**Requirement:** Pick every line out of the entries below that has the string "proof", and copy it.

**Collected data:**
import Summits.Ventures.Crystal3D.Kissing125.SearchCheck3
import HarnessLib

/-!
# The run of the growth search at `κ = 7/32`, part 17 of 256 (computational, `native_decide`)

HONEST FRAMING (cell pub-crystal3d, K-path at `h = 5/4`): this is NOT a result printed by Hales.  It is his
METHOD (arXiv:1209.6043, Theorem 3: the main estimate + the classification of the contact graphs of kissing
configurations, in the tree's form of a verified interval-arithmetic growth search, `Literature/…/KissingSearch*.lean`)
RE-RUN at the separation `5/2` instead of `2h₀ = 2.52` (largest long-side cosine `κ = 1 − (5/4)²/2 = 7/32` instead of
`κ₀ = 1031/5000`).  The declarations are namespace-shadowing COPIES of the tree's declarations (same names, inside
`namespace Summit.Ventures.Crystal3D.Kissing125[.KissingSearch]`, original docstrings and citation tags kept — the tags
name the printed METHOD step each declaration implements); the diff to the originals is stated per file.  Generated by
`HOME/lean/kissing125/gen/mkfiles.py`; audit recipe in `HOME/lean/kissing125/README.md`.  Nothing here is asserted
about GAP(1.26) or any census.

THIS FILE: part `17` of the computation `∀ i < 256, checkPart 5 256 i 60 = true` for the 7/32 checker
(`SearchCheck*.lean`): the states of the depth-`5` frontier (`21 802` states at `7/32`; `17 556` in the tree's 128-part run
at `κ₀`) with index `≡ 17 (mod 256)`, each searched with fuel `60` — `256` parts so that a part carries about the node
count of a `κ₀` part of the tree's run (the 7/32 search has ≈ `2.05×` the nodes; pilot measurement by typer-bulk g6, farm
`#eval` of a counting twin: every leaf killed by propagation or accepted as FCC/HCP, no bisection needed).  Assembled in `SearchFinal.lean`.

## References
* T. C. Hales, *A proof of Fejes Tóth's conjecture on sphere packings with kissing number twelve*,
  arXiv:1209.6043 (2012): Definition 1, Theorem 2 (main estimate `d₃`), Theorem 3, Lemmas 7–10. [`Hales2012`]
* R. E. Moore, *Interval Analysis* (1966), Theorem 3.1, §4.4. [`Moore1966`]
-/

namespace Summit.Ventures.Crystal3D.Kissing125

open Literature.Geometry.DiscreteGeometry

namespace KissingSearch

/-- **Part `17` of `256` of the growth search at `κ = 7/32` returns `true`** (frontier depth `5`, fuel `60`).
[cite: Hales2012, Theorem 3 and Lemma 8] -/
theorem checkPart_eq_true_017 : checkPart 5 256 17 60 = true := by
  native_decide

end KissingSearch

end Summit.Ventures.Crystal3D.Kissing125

* * *

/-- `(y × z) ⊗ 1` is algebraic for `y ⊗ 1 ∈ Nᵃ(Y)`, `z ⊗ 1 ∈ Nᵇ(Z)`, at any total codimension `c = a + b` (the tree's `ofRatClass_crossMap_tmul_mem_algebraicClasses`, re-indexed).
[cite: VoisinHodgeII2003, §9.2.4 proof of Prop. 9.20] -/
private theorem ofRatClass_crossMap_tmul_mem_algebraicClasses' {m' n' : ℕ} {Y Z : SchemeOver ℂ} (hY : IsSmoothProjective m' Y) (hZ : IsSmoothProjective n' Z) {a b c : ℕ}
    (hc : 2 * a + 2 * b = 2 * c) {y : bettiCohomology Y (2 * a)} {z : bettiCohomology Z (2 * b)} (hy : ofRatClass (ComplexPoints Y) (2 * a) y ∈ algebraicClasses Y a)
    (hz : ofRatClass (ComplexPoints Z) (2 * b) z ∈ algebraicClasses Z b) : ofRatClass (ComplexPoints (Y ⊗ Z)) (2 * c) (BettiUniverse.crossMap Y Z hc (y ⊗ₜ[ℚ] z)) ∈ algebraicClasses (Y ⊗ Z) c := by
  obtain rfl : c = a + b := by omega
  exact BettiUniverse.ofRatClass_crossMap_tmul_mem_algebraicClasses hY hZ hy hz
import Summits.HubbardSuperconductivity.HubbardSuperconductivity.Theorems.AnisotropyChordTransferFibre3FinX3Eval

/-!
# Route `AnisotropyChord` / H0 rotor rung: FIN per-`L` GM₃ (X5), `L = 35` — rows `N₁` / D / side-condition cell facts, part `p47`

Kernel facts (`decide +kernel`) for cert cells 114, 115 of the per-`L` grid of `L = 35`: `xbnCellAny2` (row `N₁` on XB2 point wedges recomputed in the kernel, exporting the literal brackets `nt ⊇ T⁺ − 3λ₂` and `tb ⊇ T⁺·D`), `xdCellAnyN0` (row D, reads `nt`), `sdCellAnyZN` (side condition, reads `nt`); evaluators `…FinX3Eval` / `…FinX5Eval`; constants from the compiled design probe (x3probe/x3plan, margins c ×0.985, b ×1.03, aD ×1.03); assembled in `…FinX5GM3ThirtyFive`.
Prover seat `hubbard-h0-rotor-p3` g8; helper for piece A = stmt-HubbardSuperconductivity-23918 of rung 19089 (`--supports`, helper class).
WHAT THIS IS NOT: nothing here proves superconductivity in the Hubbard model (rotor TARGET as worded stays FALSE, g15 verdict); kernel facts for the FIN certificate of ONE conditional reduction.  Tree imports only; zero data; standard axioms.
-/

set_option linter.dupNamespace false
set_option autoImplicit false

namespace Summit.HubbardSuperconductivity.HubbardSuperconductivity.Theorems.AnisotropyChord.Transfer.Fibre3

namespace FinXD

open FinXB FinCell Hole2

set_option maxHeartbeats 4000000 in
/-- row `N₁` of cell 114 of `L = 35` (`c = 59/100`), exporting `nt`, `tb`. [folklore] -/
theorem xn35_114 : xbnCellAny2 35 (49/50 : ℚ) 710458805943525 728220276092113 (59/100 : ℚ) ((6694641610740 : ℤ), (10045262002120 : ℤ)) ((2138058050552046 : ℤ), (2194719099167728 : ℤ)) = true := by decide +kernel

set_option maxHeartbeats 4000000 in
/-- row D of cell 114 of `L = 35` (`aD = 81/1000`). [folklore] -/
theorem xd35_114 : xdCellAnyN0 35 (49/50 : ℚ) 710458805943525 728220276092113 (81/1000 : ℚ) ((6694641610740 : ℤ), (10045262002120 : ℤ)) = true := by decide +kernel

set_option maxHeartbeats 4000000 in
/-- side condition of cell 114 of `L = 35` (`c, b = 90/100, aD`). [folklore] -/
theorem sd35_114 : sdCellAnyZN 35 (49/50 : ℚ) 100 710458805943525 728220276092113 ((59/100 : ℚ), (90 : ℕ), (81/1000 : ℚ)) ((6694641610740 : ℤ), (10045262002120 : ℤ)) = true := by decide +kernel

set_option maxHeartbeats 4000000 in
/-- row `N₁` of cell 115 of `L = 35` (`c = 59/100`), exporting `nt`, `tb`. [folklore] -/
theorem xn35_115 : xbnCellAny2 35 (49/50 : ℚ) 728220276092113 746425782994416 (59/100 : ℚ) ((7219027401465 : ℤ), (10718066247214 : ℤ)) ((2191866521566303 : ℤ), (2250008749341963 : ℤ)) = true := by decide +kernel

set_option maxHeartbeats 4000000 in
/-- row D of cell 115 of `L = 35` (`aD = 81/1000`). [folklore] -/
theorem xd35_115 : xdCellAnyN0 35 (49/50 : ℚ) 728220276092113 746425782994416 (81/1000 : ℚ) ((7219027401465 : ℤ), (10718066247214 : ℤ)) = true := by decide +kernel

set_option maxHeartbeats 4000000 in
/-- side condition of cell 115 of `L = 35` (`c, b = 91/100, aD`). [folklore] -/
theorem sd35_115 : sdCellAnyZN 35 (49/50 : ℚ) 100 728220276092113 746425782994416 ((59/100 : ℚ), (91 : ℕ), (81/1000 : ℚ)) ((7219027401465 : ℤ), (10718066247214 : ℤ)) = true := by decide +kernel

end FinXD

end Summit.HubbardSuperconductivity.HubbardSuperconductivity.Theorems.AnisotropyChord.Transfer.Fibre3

**Exercise response:**
* T. C. Hales, *A proof of Fejes Tóth's conjecture on sphere packings with kissing number twelve*,
[cite: VoisinHodgeII2003, §9.2.4 proof of Prop. 9.20] -/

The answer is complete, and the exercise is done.